Items listed in a dataset:
import Summits.NavierStokesRegularity.NavierStokesRegularity.Theorems.TerminalTraceTypeITraceScarL3DepthEnstrophyFloor
import Literature.Analysis.FluidPDE.LocalTypeIScaling
import HarnessLib

/-!
# Depth vorticity rigidity, part 5 — (Q1) of ROUND-26 at EVERY scale: the vorticity floor
# `∫∫_{]−T,−T/2[ × B(0,√T)} |curl U| ≥ κ₀ T^{3/2}` for singular extinct Type-I apices — helper for item
# `TerminalTrace.TypeITraceScarL3` (stmt-NavierStokesRegularity-18385), stub QA of line `annulus-dichotomy`

Seat nsreg-C26-p1 (prover), `--supports stmt-NavierStokesRegularity-18385`; planner of record nsreg-p2
g28, ROUND-26 §1c (Q1).  The apex class `(M, C)` — suitable in every `Q(a)`, weak gradient, `𝐈 ≤ M`,
rate `C/√(−s)` — and backward singularity at the origin are invariant under the parabolic zoom
`U ↦ μ U(μ²·, μ·)` (`IsSuitableWeakSolutionInBall.zoomOut`, `HasWeakSpatialGradientOn.stRescale`,
`typeIBound_nsZoom`, `eLpNorm_top_nsZoom`), so the unit-scale floor `exists_depth_vorticity_floor`
gives, by the change of variables `setLIntegral_preimage_comp_stAffine`:

* `exists_depth_vorticity_floor_scaled` — `∃ κ₀ = κ₀(M, C) > 0`, for every such `(U, P, G)` singular
  at the origin and every `T > 0`: `∫∫_{]−T,−T/2[ × B(0,√T)} |curlCLM (G)| ≥ κ₀ (√T)³`.

WHAT THIS IS NOT: not Stub QA, not item 18385, no statement about Navier–Stokes regularity.
[folklore; AlbrittonBarker2019 §3 (scale invariance of the class); Tao2021 §5 (5.3)–(5.6)]
-/

noncomputable section

set_option linter.dupNamespace false

namespace Summit.NavierStokesRegularity.NavierStokesRegularity.Theorems.TypeITraceScarL3

open MeasureTheory Set Function Filter Topology TopologicalSpace Metric InnerProductSpace
open Literature.Analysis Literature.Analysis.FluidPDE
open scoped NNReal ENNReal RealInnerProductSpace

/-- **(Q1) at every scale.**  For every class `(M, C)` there is `κ₀ > 0` such that: if `(U, P)` is a
suitable weak solution in every `Q(a)` about the origin with weak gradient `G`, `𝐈(Q(a)) ≤ M`, rate
`‖U(s, ·)‖ ≤ C/√(−s)` a.e. for `s < 0`, and the origin is backward-singular, then for every `T > 0`
the distributional vorticity satisfies `∫∫_{]−T,−T/2[ × B(0,√T)} |curlCLM (G)| ≥ κ₀ (√T)³`
(parabolic rescaling of `exists_depth_vorticity_floor`). [folklore; AlbrittonBarker2019 §3] -/
theorem exists_depth_vorticity_floor_scaled (M : ℝ≥0) (C : ℝ) :
    ∃ κ₀ : ℝ, 0 < κ₀ ∧
    ∀ (U : ℝ → EuclideanSpace ℝ (Fin 3) → EuclideanSpace ℝ (Fin 3))
      (P : ℝ → EuclideanSpace ℝ (Fin 3) → ℝ)
      (G : ℝ → EuclideanSpace ℝ (Fin 3) → EuclideanSpace ℝ (Fin 3) →L[ℝ] EuclideanSpace ℝ (Fin 3)),
      (∀ a : ℝ, 0 < a →
        IsSuitableWeakSolutionInBall a (0 : ℝ × EuclideanSpace ℝ (Fin 3)) U P) →
      (∀ a : ℝ, 0 < a →
        HasWeakSpatialGradientOn
          (parabolicCylinderOpens a (0 : ℝ × EuclideanSpace ℝ (Fin 3))) U G) →
      (∀ a : ℝ, 0 < a →
        typeIBound (parabolicCylinder a (0 : ℝ × EuclideanSpace ℝ (Fin 3))) U P G ≤ M) →
      (∀ s : ℝ, s < 0 →
        ∀ᵐ y : EuclideanSpace ℝ (Fin 3), ‖U s y‖ ≤ C / Real.sqrt (-s)) →
      IsBackwardSingularPoint U (0 : ℝ × EuclideanSpace ℝ (Fin 3)) →
      ∀ T : ℝ, 0 < T →
        ENNReal.ofReal (κ₀ * Real.sqrt T ^ 3) ≤
          ∫⁻ z in Ioo (-T) (-T / 2) ×ˢ ball (0 : EuclideanSpace ℝ (Fin 3)) (Real.sqrt T),
            ‖curlCLM (G z.1 z.2)‖ₑ := by
  obtain ⟨κ₀, hκ₀, hfloor⟩ := exists_depth_vorticity_floor M C
  refine ⟨κ₀, hκ₀, fun U P G hsw hG hI hrate hsing T hT => ?_⟩
  -- ### the scale `μ = √T`
  set μ : ℝ := Real.sqrt T with hμdef
  have hμpos : 0 < μ := Real.sqrt_pos.2 hT
  have hμ0 : μ ≠ 0 := hμpos.ne'
  have hμ2 : 0 < μ ^ 2 := pow_pos hμpos 2
  have hμsq : μ ^ 2 = T := Real.sq_sqrt hT.le
  -- ### the rescaled triple
  set U' : ℝ → EuclideanSpace ℝ (Fin 3) → EuclideanSpace ℝ (Fin 3) :=
    μ • stPull (μ ^ 2) μ (0 : ℝ) (0 : EuclideanSpace ℝ (Fin 3)) U with hU'def
  set P' : ℝ → EuclideanSpace ℝ (Fin 3) → ℝ :=
    μ ^ 2 • stPull (μ ^ 2) μ (0 : ℝ) (0 : EuclideanSpace ℝ (Fin 3)) P with hP'def
  set G' : ℝ → EuclideanSpace ℝ (Fin 3) → EuclideanSpace ℝ (Fin 3) →L[ℝ] EuclideanSpace ℝ (Fin 3) :=
    μ ^ 2 • stPull (μ ^ 2) μ (0 : ℝ) (0 : EuclideanSpace ℝ (Fin 3)) G with hG'def
  have hU'apply : ∀ s y, U' s y = μ • U (μ ^ 2 * s) (μ • y) := fun s y => by
    rw [hU'def]; simp only [Pi.smul_apply, stPull_apply, zero_add]
  have hG'apply : ∀ s y, G' s y = μ ^ 2 • G (μ ^ 2 * s) (μ • y) := fun s y => by
    rw [hG'def]; simp only [Pi.smul_apply, stPull_apply, zero_add]
  have hst0 : ∀ z : ℝ × EuclideanSpace ℝ (Fin 3),
      stAffine (μ ^ 2) μ (0 : ℝ) (0 : EuclideanSpace ℝ (Fin 3)) z = (μ ^ 2 * z.1, μ • z.2) := by
    intro z
    rw [show z = (z.1, z.2) from rfl, stAffine_apply, zero_add, zero_add]
  -- (i) suitable in every `Q(a)`
  have hsw' : ∀ a : ℝ, 0 < a →
      IsSuitableWeakSolutionInBall a (0 : ℝ × EuclideanSpace ℝ (Fin 3)) U' P' := by
    intro a ha
    have h := (hsw (a * μ) (mul_pos ha hμpos)).zoomOut hμpos
    rwa [mul_div_cancel_right₀ a hμ0] at h
  -- (ii) the weak gradient
  have hG' : ∀ a : ℝ, 0 < a →
      HasWeakSpatialGradientOn (parabolicCylinderOpens a (0 : ℝ × EuclideanSpace ℝ (Fin 3))) U' G' := by
    intro a ha
    have h := (hG (a * μ) (mul_pos ha hμpos)).stRescale μ hμ2 hμpos (0 : ℝ)
      (0 : EuclideanSpace ℝ (Fin 3))
    have hpre : stPreimage (μ ^ 2) μ (0 : ℝ) (0 : EuclideanSpace ℝ (Fin 3))
        (parabolicCylinderOpens (a * μ) (0 : ℝ × EuclideanSpace ℝ (Fin 3))) =
        parabolicCylinderOpens a (0 : ℝ × EuclideanSpace ℝ (Fin 3)) := by
      apply TopologicalSpace.Opens.ext
      rw [coe_stPreimage, coe_parabolicCylinderOpens, coe_parabolicCylinderOpens,
        stAffine_preimage_parabolicCylinder_zero hμpos, mul_div_cancel_right₀ a hμ0]
    rw [hpre, show μ * μ = μ ^ 2 by ring] at h
    exact h
  -- (iii) `𝐈 ≤ M`
  have hI' : ∀ a : ℝ, 0 < a →
      typeIBound (parabolicCylinder a (0 : ℝ × EuclideanSpace ℝ (Fin 3))) U' P' G' ≤ M := by
    intro a ha
    rw [← mul_div_cancel_right₀ a hμ0, ← stAffine_preimage_parabolicCylinder_zero hμpos (a * μ),
      hU'def, hP'def, hG'def, typeIBound_nsZoom hμpos]
    exact hI (a * μ) (mul_pos ha hμpos)
  -- (iv) the rate
  have hrate' : ∀ s : ℝ, s < 0 → ∀ᵐ y : EuclideanSpace ℝ (Fin 3), ‖U' s y‖ ≤ C / Real.sqrt (-s) := by
    -- adapted from `stub_no_confinedExtinctApex` (step (v))
    intro s hs
    have hs2 : μ ^ 2 * s < 0 := mul_neg_of_pos_of_neg hμ2 hs
    have h := (Measure.quasiMeasurePreserving_smul volume hμ0).ae (hrate (μ ^ 2 * s) hs2)
    filter_upwards [h] with y hy
    have hsq : Real.sqrt (-(μ ^ 2 * s)) = μ * Real.sqrt (-s) := by
      rw [show -(μ ^ 2 * s) = μ ^ 2 * (-s) by ring, Real.sqrt_mul hμ2.le, Real.sqrt_sq hμpos.le]
    rw [hU'apply, norm_smul, Real.norm_eq_abs, abs_of_pos hμpos]
    have hy' : ‖U (μ ^ 2 * s) (μ • y)‖ ≤ C / (μ * Real.sqrt (-s)) := by rw [← hsq]; exact hy
    calc μ * ‖U (μ ^ 2 * s) (μ • y)‖ ≤ μ * (C / (μ * Real.sqrt (-s))) :=
          mul_le_mul_of_nonneg_left hy' hμpos.le
      _ = C / Real.sqrt (-s) := by field_simp
  -- (v) the origin stays backward-singular
  have hsing' : IsBackwardSingularPoint U' (0 : ℝ × EuclideanSpace ℝ (Fin 3)) := by
    intro r hr
    rw [hU'def, eLpNorm_top_nsZoom hμpos, hst0]
    simp only [Prod.fst_zero, Prod.snd_zero, mul_zero, smul_zero]
    rw [show ((0 : ℝ), (0 : EuclideanSpace ℝ (Fin 3))) = (0 : ℝ × EuclideanSpace ℝ (Fin 3)) from rfl,
      hsing (μ * r) (mul_pos hμpos hr)]
    exact ENNReal.mul_top (by simpa using hμpos)
  -- ### the unit-scale floor for the rescaled triple
  have hunit := hfloor U' P' G' hsw' hG' hI' hrate' hsing'
  -- ### change of variables
  set S : Set (ℝ × EuclideanSpace ℝ (Fin 3)) :=
    Ioo (-T) (-T / 2) ×ˢ ball (0 : EuclideanSpace ℝ (Fin 3)) (Real.sqrt T) with hSdef
  set F : ℝ × EuclideanSpace ℝ (Fin 3) → ℝ≥0∞ := fun w => ‖curlCLM (G w.1 w.2)‖ₑ with hFdef
  have hpre : Ioo (-1 : ℝ) (-1 / 2) ×ˢ ball (0 : EuclideanSpace ℝ (Fin 3)) 1 =
      stAffine (μ ^ 2) μ (0 : ℝ) (0 : EuclideanSpace ℝ (Fin 3)) ⁻¹' S := by
    ext ⟨s, y⟩
    rw [mem_preimage, hst0]
    simp only [mem_prod, mem_Ioo, mem_ball_zero_iff, norm_smul, Real.norm_eq_abs, abs_of_pos hμpos,
      hSdef, ← hμdef]
    rw [← hμsq]
    constructor
    · rintro ⟨⟨h1, h2⟩, h3⟩
      refine ⟨⟨by nlinarith, by nlinarith⟩, by nlinarith⟩
    · rintro ⟨⟨h1, h2⟩, h3⟩
      refine ⟨⟨by nlinarith, by nlinarith⟩, by nlinarith⟩
  have hint : ∫⁻ z in Ioo (-1 : ℝ) (-1 / 2) ×ˢ ball (0 : EuclideanSpace ℝ (Fin 3)) 1,
      ‖curlCLM (G' z.1 z.2)‖ₑ = ENNReal.ofReal (μ ^ 3)⁻¹ * ∫⁻ z in S, F z := by
    have e1 : ∀ z : ℝ × EuclideanSpace ℝ (Fin 3), ‖curlCLM (G' z.1 z.2)‖ₑ =
        ENNReal.ofReal (μ ^ 2) * F (stAffine (μ ^ 2) μ (0 : ℝ) (0 : EuclideanSpace ℝ (Fin 3)) z) := by
      intro z
      rw [hG'apply, map_smul, enorm_smul, hFdef, hst0]
      simp only
      rw [Real.enorm_eq_ofReal (le_of_lt hμ2)]
    simp_rw [e1]
    rw [hpre, lintegral_const_mul' _ _ ENNReal.ofReal_ne_top,
      setLIntegral_preimage_comp_stAffine hμ2 hμpos, finrank_euclideanSpace_fin, ← mul_assoc,
      ← ENNReal.ofReal_mul (le_of_lt hμ2)]
    congr 2
    field_simp
  rw [hint] at hunit
  -- ### conclusion: multiply by `μ³`
  have hμ3 : 0 < μ ^ 3 := pow_pos hμpos 3
  calc ENNReal.ofReal (κ₀ * Real.sqrt T ^ 3)
      = ENNReal.ofReal (μ ^ 3) * ENNReal.ofReal κ₀ := by
        rw [← ENNReal.ofReal_mul (le_of_lt hμ3), ← hμdef, mul_comm]
    _ ≤ ENNReal.ofReal (μ ^ 3) * (ENNReal.ofReal (μ ^ 3)⁻¹ * ∫⁻ z in S, F z) := by
        gcongr
    _ = ∫⁻ z in S, F z := by
        rw [← mul_assoc, ← ENNReal.ofReal_mul (le_of_lt hμ3), mul_inv_cancel₀ hμ3.ne',
          ENNReal.ofReal_one, one_mul]

end Summit.NavierStokesRegularity.NavierStokesRegularity.Theorems.TypeITraceScarL3

end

Problem to work on >> Write down again the exact lines running from the beginning of the data to the line containing "# Depth vorticity", with both ends included.

Answer for this exercise >>
import Summits.NavierStokesRegularity.NavierStokesRegularity.Theorems.TerminalTraceTypeITraceScarL3DepthEnstrophyFloor
import Literature.Analysis.FluidPDE.LocalTypeIScaling
import HarnessLib

/-!
# Depth vorticity rigidity, part 5 — (Q1) of ROUND-26 at EVERY scale: the vorticity floor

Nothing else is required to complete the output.